The practice of virtue tames the greed and aversion that so poorly serve the well-being of ourselves and others. Yet the impulse for greed and aversion is held in place by delusion, our conceptual misperception of the world in which we live. The practice of wisdom removes such misperception. The passage above sees this practice as a process of disentangling ourselves from the knotted mesh of our problematic, samsaric lives. Virtue loosens the grosser tangles and gives us space to deal with the tighter, thornier knots of delusion.
The practice of wisdom begins with right understanding and is perfected in composure. It starts with developing a conceptual grasp of the human condition, proceeds through the discovery of this condition in our own lived experience, and concludes with a full internalization of Dharma. This is a matter of achieving “knowledge and vision of things as the really are,” the precursor to complete awakening.
The human dilemma begins with ignorance. In our ignorance we presume too much. We presume a world out there, we presume a world in here, we presume a self both in here and out there. We presume a metaphysics that fills the outer world with substantial self-existing objects. Unfortunately we presume a world that is impossible to live in, in any satisfactory way, and we suffer for it. The fixed objects we presume matter to us, either as enticements or threats, and therefore evoke craving and appropriation. Our individual identity becomes defined in terms of what we appropriate. But these objects and the person we’ve become have in fact been insubstantial and contingent all along. We suffer as we grasp for solid ground that is simply not there. We’ve been caught in this soap opera of life for a long long time, and without a way out, we will be caught in saṃsāra for a long time to come.
In dependent coarising (Pali, paṭicca samuppāda) the Buddha explores the things that afflict us, how they arise, and what happens when we let go of them. We discover that they are part of a tangled and knotted mass of conditional dependencies, cross dependencies, circular dependencies, in which each knot in the snarl – held in place by the neighboring tangles – is a challenge to unravel. The twelve-link chain of dependent coarising is a single thread discovered by the Buddha that twists through the snarl, but that, if we follow it, allows us to proceed systematically, to unravel one knot after another (twelve in all), until the entire wad becomes disentangled and we are released from the human dilemma.

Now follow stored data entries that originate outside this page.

import Literature.NumberTheory.GaloisRepresentations.MaxUnramifiedIntegers
import Literature.NumberTheory.GaloisRepresentations.WeilGroupDensityProofs
import Literature.NumberTheory.GaloisRepresentations.LocalClassFieldTheoryProofs
import Mathlib.RingTheory.RootsOfUnity.AlgebraicallyClosed
import Mathlib.FieldTheory.KrullTopology
import Mathlib.FieldTheory.IntermediateField.Adjoin.Basic
import HarnessLib

/-!
# The residues fixed by an open subgroup `H ⊇ I_F` of index `m` are `𝔽_{q^m}`
# (`Γ_F/I_F ≅ Gal(k̄/k)` compatibly with indices; Serre, *Local Fields* I §7–8, III §5)

For a non-archimedean local field `F` (valued model), `Γ_F = Gal(F̄/F)`, `I_F = absInertia F`,
`S ⊃ 𝔓` the valuation ring and maximal ideal of `F̄`, `q = |k_F|`.  For an OPEN subgroup
`H ≤ Γ_F` containing `I_F`, of index `m = [Γ_F : H]` (i.e. `H = Gal(F̄/F_m)`, `F_m` the unramified
extension of degree `m`), and `x ∈ S`:

* `pow_eq_of_forall_mem_smul_sub_mem`: if every `τ ∈ H` fixes `x (mod 𝔓)` then
  `x^{q^m} ≡ x (mod 𝔓)` — because `φ^m ∈ H` for an arithmetic Frobenius `φ`;
* `smul_sub_mem_of_pow_sub_mem`: conversely, if `x^{q^m} ≡ x (mod 𝔓)` then every `τ ∈ H` fixes
  `x (mod 𝔓)` — `Γ_F/H` is cyclic of order `m` on the Frobenius (density of the Weil group,
  `WeilGroup.denseRange_toAbsGalois_holds`), so the elements of `H` have Frobenius degree `≡ 0 (m)`
  near any point, and act trivially on the primitive `(q^m-1)`-th roots of unity of `k̄ = S/𝔓`.

That is: the subfield of `k̄` fixed by `H` is exactly `𝔽_{q^m}`; equivalently the residue field of
`F_m` is `𝔽_{q^m}` (Serre, *Local Fields*, Ch. III §5, Thm. 3: unramified extensions correspond to
extensions of the residue field, with the same Galois group).  Input of the unramifiedness
criterion `mlf_unramified_criterion` of abc-iut L4 (`MLFReciprocityInputs.lean`).
Proof-only: no definitions.
-/

noncomputable section

open scoped Pointwise Valued IntermediateField
open ValuativeRel Field

namespace Literature.NumberTheory.GaloisRepresentations

open GaloisRepresentations.IsNonarchimedeanLocalField

variable {F : Type*} [Field F] [ValuativeRel F] [TopologicalSpace F] [IsNonarchimedeanLocalField F]

/-- A subgroup of `Γ_F` containing `I_F` is normal (`closure [Γ_F, Γ_F] ≤ I_F`: `Γ_F/I_F` is
abelian). Serre, *Local Fields*, Ch. XIII §4 (`F_nr ⊆ F^ab`). [cite: SerreLocalFields1979, Ch. XIII §4] -/
theorem normal_of_absInertia_le {H : Subgroup (absoluteGaloisGroup F)} (hI : absInertia F ≤ H) :
    H.Normal := by
  refine ⟨fun h hh g => ?_⟩
  have hc : g * h * g⁻¹ * h⁻¹ ∈ absInertia F := by
    apply WeilGroup.topologicalClosure_commutator_absGalois_le_absInertia
      (WeilGroup.denseRange_toAbsGalois_holds F)
    apply Subgroup.le_topologicalClosure
    exact Subgroup.commutator_mem_commutator (Subgroup.mem_top g) (Subgroup.mem_top h)
  have : g * h * g⁻¹ = (g * h * g⁻¹ * h⁻¹) * h := by group
  rw [this]
  exact H.mul_mem (hI hc) hh

/-- **Cosets of an open subgroup `H ⊇ I_F` are represented by powers of a Frobenius**: for every
`g ∈ Γ_F` there is `j ∈ ℤ` with `φ^{-j} g ∈ H` (the Weil group `⋃ φ^j I_F` is dense).
Serre, *Local Fields*, Ch. XIII §4; Tate (Corvallis 1979) (1.4.1). [cite: SerreLocalFields1979, Ch. XIII §4] -/
theorem exists_zpow_inv_mul_mem {H : Subgroup (absoluteGaloisGroup F)} (hI : absInertia F ≤ H)
    (hH : IsOpen (H : Set (absoluteGaloisGroup F))) {φ : absoluteGaloisGroup F} (hφ : IsFrobPow φ 1)
    (g : absoluteGaloisGroup F) : ∃ j : ℤ, (φ ^ j)⁻¹ * g ∈ H := by
  haveI := normal_of_absInertia_le hI
  -- a Weil group element `w` in the open set `g H`
  have hopen : IsOpen {w : absoluteGaloisGroup F | g⁻¹ * w ∈ (H : Set (absoluteGaloisGroup F))} :=
    hH.preimage (continuous_const_mul g⁻¹)
  obtain ⟨a, ha⟩ := (WeilGroup.denseRange_toAbsGalois_holds F).exists_mem_open hopen
    ⟨g, by simp [H.one_mem]⟩
  set w := WeilGroup.toAbsGalois F a with hw
  have hwW : w ∈ weilSubgroup F := by
    rw [← WeilGroup.range_toAbsGalois]; exact ⟨a, rfl⟩
  obtain ⟨j, hj⟩ := (mem_weilSubgroup_iff IsFrobPow.mul_holds).mp hwW
  refine ⟨j, ?_⟩
  -- `w φ^{-j} ∈ I_F ≤ H`, `g⁻¹ w ∈ H`
  have h1 : w * (φ ^ j)⁻¹ ∈ H := hI (IsFrobPow.mul_inv_mem_absInertia_holds hj (by
    simpa using hφ.zpow j))
  have h2 : (φ ^ j)⁻¹ * w ∈ H := by
    have := Subgroup.Normal.conj_mem inferInstance _ h1 (φ ^ j)⁻¹
    simpa [mul_assoc] using this
  have h3 : g⁻¹ * w ∈ H := ha
  have : (φ ^ j)⁻¹ * g = ((φ ^ j)⁻¹ * w) * (g⁻¹ * w)⁻¹ := by group
  rw [this]
  exact H.mul_mem h2 (H.inv_mem h3)

/-- For an open `H ⊇ I_F` of finite index `m` and a Frobenius `φ`: `φ^j ∈ H ↔ m ∣ j` (`Γ_F/H` is
cyclic of order `m` generated by `φ`). Serre, *Local Fields*, Ch. III §5, Ch. XIII §4.
[cite: SerreLocalFields1979, Ch. XIII §4] -/
theorem zpow_mem_iff_index_dvd {H : Subgroup (absoluteGaloisGroup F)} (hI : absInertia F ≤ H)
    (hH : IsOpen (H : Set (absoluteGaloisGroup F))) [H.FiniteIndex] {φ : absoluteGaloisGroup F}
    (hφ : IsFrobPow φ 1) (j : ℤ) : φ ^ j ∈ H ↔ (H.index : ℤ) ∣ j := by
  haveI := normal_of_absInertia_le hI
  -- `mk φ` generates `Γ_F ⧸ H`, so its order is `m`
  have hgen : ∀ x : absoluteGaloisGroup F ⧸ H, x ∈ Subgroup.zpowers (QuotientGroup.mk φ : _ ⧸ H) := by
    intro x
    obtain ⟨g, rfl⟩ := QuotientGroup.mk_surjective x
    obtain ⟨j, hj⟩ := exists_zpow_inv_mul_mem hI hH hφ g
    refine ⟨j, ?_⟩
    change (QuotientGroup.mk φ : _ ⧸ H) ^ j = QuotientGroup.mk g
    rw [← QuotientGroup.mk_zpow, QuotientGroup.eq]
    exact hj
  have hord : orderOf (QuotientGroup.mk φ : absoluteGaloisGroup F ⧸ H) = H.index := by
    rw [orderOf_eq_card_of_forall_mem_zpowers hgen, Subgroup.index]
  rw [← hord, orderOf_dvd_iff_zpow_eq_one, ← QuotientGroup.mk_zpow, QuotientGroup.eq_one_iff]

/-- **If `H ⊇ I_F` (finite index `m`) fixes `x (mod 𝔓)` then `x^{q^m} ≡ x (mod 𝔓)`**: `φ^m ∈ H`
acts as `x ↦ x^{q^m}` modulo `𝔓`. Serre, *Local Fields*, Ch. III §5, Thm. 3.
[cite: SerreLocalFields1979, Ch. III §5 Thm. 3] -/
theorem pow_sub_mem_of_forall_mem_smul_sub_mem {H : Subgroup (absoluteGaloisGroup F)}
    (hI : absInertia F ≤ H) [H.FiniteIndex] (x : absIntegers 𝒪[F] F)
    (hx : ∀ τ ∈ H, τ • x - x ∈ absMaximalIdeal F) :
    x ^ (residueFieldCard F ^ H.index) - x ∈ absMaximalIdeal F := by
  haveI := normal_of_absInertia_le hI
  obtain ⟨φ, hφ⟩ := exists_isAbsArithFrob_holds F
  have hφ1 : IsFrobPow φ 1 := IsAbsArithFrob.isFrobPow_holds hφ
  have hφm : IsFrobPow (φ ^ H.index) (H.index : ℕ) := by
    have := hφ1.pow H.index
    simpa using this
  have h1 : (φ ^ H.index) • x - x ^ residueFieldCard F ^ H.index ∈ absMaximalIdeal F :=
    (isFrobPow_natCast_iff.mp hφm) x
  have h2 := hx _ (H.pow_index_mem φ)
  have := Ideal.sub_mem _ h2 h1
  rwa [sub_sub_sub_cancel_left] at this

/-- Membership in `𝔓` is `Γ_F`-invariant (`σ • 𝔓 = 𝔓`). [folklore] -/
private theorem smul_mem_absMaximalIdeal' (σ : absoluteGaloisGroup F) {y : absIntegers 𝒪[F] F}
    (hy : y ∈ absMaximalIdeal F) : σ • y ∈ absMaximalIdeal F := by
  have h : σ • y ∈ σ • absMaximalIdeal F := Ideal.smul_mem_pointwise_smul _ _ _ hy
  rwa [smul_absMaximalIdeal_holds F σ] at h

-- the tower of quotient fields `𝒪[F] ⧸ 𝔓 ∩ 𝒪[F] → S ⧸ 𝔓` makes instance synthesis slow
set_option maxHeartbeats 800000 in
set_option synthInstance.maxHeartbeats 100000 in
/-- **If `x^{q^m} ≡ x (mod 𝔓)` then every `τ` in the open subgroup `H ⊇ I_F` of index `m` fixes
`x (mod 𝔓)`**: the residue field of the unramified extension `F_m` (fixed field of `H`) contains —
hence is — `𝔽_{q^m}`.  Near `τ`, inside `H` and the stabiliser of a lift `s` of a primitive
`(q^m-1)`-th root of unity `ω` of `k̄`, there is a Weil group element `w` (density); its degree `j`
has `φ^j ∈ H`, so `m ∣ j` and `w`, i.e. `τ`, fixes `ω`; and `x̄ ∈ 𝔽_{q^m} = 𝔽_q(ω)`.
Serre, *Local Fields*, Ch. III §5, Thm. 3; Ch. I §8. [cite: SerreLocalFields1979, Ch. III §5 Thm. 3] -/
theorem smul_sub_mem_of_pow_sub_mem {H : Subgroup (absoluteGaloisGroup F)} (hI : absInertia F ≤ H)
    (hH : IsOpen (H : Set (absoluteGaloisGroup F))) [H.FiniteIndex] (x : absIntegers 𝒪[F] F)
    (hx : x ^ (residueFieldCard F ^ H.index) - x ∈ absMaximalIdeal F) {τ : absoluteGaloisGroup F}
    (hτ : τ ∈ H) : τ • x - x ∈ absMaximalIdeal F := by
  classical
  -- the residue fields
  haveI h𝔓 : (absMaximalIdeal F).IsMaximal := absMaximalIdeal_isMaximal_holds F
  letI := Ideal.Quotient.field (absMaximalIdeal F)
  haveI : ((absMaximalIdeal F).under 𝒪[F]).IsMaximal := Ideal.IsMaximal.under 𝒪[F] _
  letI := Ideal.Quotient.field ((absMaximalIdeal F).under 𝒪[F])
  haveI : Finite (𝒪[F] ⧸ (absMaximalIdeal F).under 𝒪[F]) := Nat.finite_of_card_ne_zero (by
    rw [card_quotient_under_absMaximalIdeal_holds F]
    exact residueFieldCard_ne_zero F)
  letI : Fintype (𝒪[F] ⧸ (absMaximalIdeal F).under 𝒪[F]) := Fintype.ofFinite _
  have hq2 : 2 ≤ residueFieldCard F := one_lt_residueFieldCard F
  haveI : IsAlgClosed (absIntegers 𝒪[F] F ⧸ absMaximalIdeal F) :=
    isAlgClosed_quotient_absMaximalIdeal F
  have hqR : ((residueFieldCard F : ℕ) : absIntegers 𝒪[F] F ⧸ absMaximalIdeal F) = 0 := by
    have hq : Fintype.card (𝒪[F] ⧸ (absMaximalIdeal F).under 𝒪[F]) = residueFieldCard F := by
      rw [Fintype.card_eq_nat_card, card_quotient_under_absMaximalIdeal_holds F]
    rw [← hq, ← map_natCast (algebraMap (𝒪[F] ⧸ (absMaximalIdeal F).under 𝒪[F])
      (absIntegers 𝒪[F] F ⧸ absMaximalIdeal F)), FiniteField.cast_card_eq_zero, map_zero]
  set m := H.index with hm
  have hm0 : 0 < m := Nat.pos_of_ne_zero Subgroup.FiniteIndex.index_ne_zero
  -- a primitive `(q^m - 1)`-th root of unity `ω` of `k̄` and a lift `s ∈ S`
  set n₀ : ℕ := residueFieldCard F ^ m - 1 with hn₀
  have hqm : 1 < residueFieldCard F ^ m := Nat.one_lt_pow hm0.ne' hq2
  haveI : NeZero n₀ := ⟨by omega⟩
  haveI : NeZero (n₀ : absIntegers 𝒪[F] F ⧸ absMaximalIdeal F) := ⟨by
    rw [hn₀, Nat.cast_sub hqm.le, Nat.cast_pow, hqR, zero_pow hm0.ne', Nat.cast_one, zero_sub]
    exact neg_ne_zero.mpr one_ne_zero⟩
  obtain ⟨ω, hω⟩ := HasEnoughRootsOfUnity.prim (M := absIntegers 𝒪[F] F ⧸ absMaximalIdeal F)
    (n := n₀)
  have hω0 : ω ≠ 0 := hω.ne_zero (NeZero.ne n₀)
  obtain ⟨s, hs⟩ := Ideal.Quotient.mk_surjective ω
  -- `ω ^ (q ^ j) = ω` whenever `m ∣ j`
  have hωpow : ∀ j : ℕ, m ∣ j → ω ^ (residueFieldCard F ^ j) = ω := by
    intro j hj
    have hqj : 1 ≤ residueFieldCard F ^ j := Nat.one_le_pow _ _ (by omega)
    obtain ⟨c, hc⟩ := Nat.pow_sub_one_dvd_pow_sub_one (residueFieldCard F) hj
    have h1 : ω ^ (residueFieldCard F ^ j - 1) = 1 := by
      rw [hc, pow_mul, hω.pow_eq_one, one_pow]
    calc ω ^ (residueFieldCard F ^ j) = ω ^ (residueFieldCard F ^ j - 1) * ω := by
          rw [← pow_succ, Nat.sub_add_cancel hqj]
      _ = ω := by rw [h1, one_mul]
  -- a Frobenius
  obtain ⟨φ, hφ⟩ := exists_isAbsArithFrob_holds F
  have hφ1 : IsFrobPow φ 1 := IsAbsArithFrob.isFrobPow_holds hφ
  haveI := normal_of_absInertia_le hI
  -- KEY: `τ` fixes `ω`, i.e. `τ • s ≡ s (mod 𝔓)`
  have hkey : τ • s - s ∈ absMaximalIdeal F := by
    -- the open neighbourhood `τ (H ∩ Stab s)` of `τ`
    have hsint : IsIntegral F (s : AlgebraicClosure F) := Algebra.IsIntegral.isIntegral _
    have hstab : IsOpen ((MulAction.stabilizer (absoluteGaloisGroup F) (s : AlgebraicClosure F) :
        Subgroup (absoluteGaloisGroup F)) : Set (absoluteGaloisGroup F)) := by
      haveI : FiniteDimensional F F⟮(s : AlgebraicClosure F)⟯ :=
        IntermediateField.adjoin.finiteDimensional hsint
      refine Subgroup.isOpen_mono (H₁ := (F⟮(s : AlgebraicClosure F)⟯).fixingSubgroup) ?_
        (IntermediateField.fixingSubgroup_isOpen _)
      intro g hg
      change g • (s : AlgebraicClosure F) = (s : AlgebraicClosure F)
      exact (IntermediateField.mem_fixingSubgroup_iff _ _).mp hg _
        (IntermediateField.mem_adjoin_simple_self F _)
    have hopen : IsOpen {w : absoluteGaloisGroup F |
        τ⁻¹ * w ∈ (H : Set (absoluteGaloisGroup F)) ∩
          (MulAction.stabilizer (absoluteGaloisGroup F) (s : AlgebraicClosure F) : Subgroup _)} :=
      (hH.inter hstab).preimage (continuous_const_mul τ⁻¹)
    obtain ⟨a, ha⟩ := (WeilGroup.denseRange_toAbsGalois_holds F).exists_mem_open hopen
      ⟨τ, by simp [H.one_mem]⟩
    set w := WeilGroup.toAbsGalois F a with hw
    obtain ⟨hwH', hwstab⟩ := ha
    have hwH : w ∈ H := by
      have := H.mul_mem hτ hwH'
      rwa [mul_inv_cancel_left] at this
    have hws : w • s = τ • s := by
      apply Subtype.ext
      have h1 : (τ⁻¹ * w) • (s : AlgebraicClosure F) = s := hwstab
      rw [mul_smul, inv_smul_eq_iff] at h1
      exact h1
    have hwW : w ∈ weilSubgroup F := by
      rw [← WeilGroup.range_toAbsGalois]; exact ⟨a, rfl⟩
    obtain ⟨j, hj⟩ := (mem_weilSubgroup_iff IsFrobPow.mul_holds).mp hwW
    -- `m ∣ j`
    have hφj : φ ^ j ∈ H := by
      have h1 : w * (φ ^ j)⁻¹ ∈ H :=
        hI (IsFrobPow.mul_inv_mem_absInertia_holds hj (by simpa using hφ1.zpow j))
      have := H.mul_mem (H.inv_mem hwH) h1
      rw [inv_mul_cancel_left] at this
      exact (Subgroup.inv_mem_iff H).mp this
    have hmj : (m : ℤ) ∣ j := (zpow_mem_iff_index_dvd hI hH hφ1 j).mp hφj
    rw [← hws]
    -- `w` acts as `Frob^j` with `m ∣ j`
    rcases Int.eq_nat_or_neg j with ⟨n, rfl | rfl⟩
    · have hmn : m ∣ n := by exact_mod_cast hmj
      have h1 : w • s - s ^ residueFieldCard F ^ n ∈ absMaximalIdeal F :=
        (isFrobPow_natCast_iff.mp hj) s
      rw [← Ideal.Quotient.eq] at h1 ⊢
      rw [h1, map_pow, hs, hωpow n hmn]
    · have hmn : m ∣ n := by
        have : (m : ℤ) ∣ (n : ℤ) := (Int.dvd_neg).mp hmj
        exact_mod_cast this
      have hinv : IsFrobPow w⁻¹ (n : ℕ) := by simpa using hj.inv
      have h1 : w⁻¹ • s - s ^ residueFieldCard F ^ n ∈ absMaximalIdeal F :=
        (isFrobPow_natCast_iff.mp hinv) s
      have h2 : w⁻¹ • s - s ∈ absMaximalIdeal F := by
        rw [← Ideal.Quotient.eq] at h1 ⊢
        rw [h1, map_pow, hs, hωpow n hmn]
      have h3 := smul_mem_absMaximalIdeal' w h2
      rw [smul_sub, smul_inv_smul] at h3
      rw [← Ideal.neg_mem_iff, neg_sub]
      exact h3
  -- conclusion: `x̄ = 0` or `x̄ = ω^i`
  have hσst : τ ∈ MulAction.stabilizer (absoluteGaloisGroup F) (absMaximalIdeal F) :=
    smul_absMaximalIdeal_holds F τ
  let ρ : (absIntegers 𝒪[F] F ⧸ absMaximalIdeal F) ≃ₐ[𝒪[F] ⧸ (absMaximalIdeal F).under 𝒪[F]]
      (absIntegers 𝒪[F] F ⧸ absMaximalIdeal F) :=
    Ideal.Quotient.stabilizerHom (absMaximalIdeal F) ((absMaximalIdeal F).under 𝒪[F])
      (absoluteGaloisGroup F) ⟨τ, hσst⟩
  have hρ : ∀ z : absIntegers 𝒪[F] F,
      ρ (Ideal.Quotient.mk _ z) = Ideal.Quotient.mk _ (τ • z) := fun z =>
    Ideal.Quotient.stabilizerHom_apply _ _ _ ⟨τ, hσst⟩ z
  have hρω : ρ ω = ω := by
    rw [← hs, hρ, Ideal.Quotient.eq]
    exact hkey
  rw [← Ideal.Quotient.eq, ← hρ]
  set y := Ideal.Quotient.mk (absMaximalIdeal F) x with hy
  by_cases hy0 : y = 0
  · rw [hy0, map_zero]
  have hyq : y ^ (residueFieldCard F ^ m) = y := by
    have := (Ideal.Quotient.eq (I := absMaximalIdeal F)).mpr hx
    rwa [map_pow] at this
  have hyn₀ : y ^ n₀ = 1 := by
    have : y ^ (residueFieldCard F ^ m - 1) * y = y := by
      rw [← pow_succ, Nat.sub_add_cancel hqm.le, hyq]
    exact (mul_left_eq_self₀.mp this).resolve_right hy0
  obtain ⟨i, -, hiy⟩ := hω.eq_pow_of_pow_eq_one hyn₀
  rw [← hiy, map_pow, hρω]

end Literature.NumberTheory.GaloisRepresentations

The teaching of the chain of dependent coarising is among the deepest teachings of the Buddhavacana, in which the conditioned arising of the illusory self caught in saṃsāra plays a staring role. The chain is an entrance into an understanding (1) of the nature of the human dilemma, that is, how we have managed to get ourselves so ensnarled in saṃsāric existence, and, at the same time, (2) of the resolution of that dilemma, that is, how we can weaken or break that chain and attain liberation.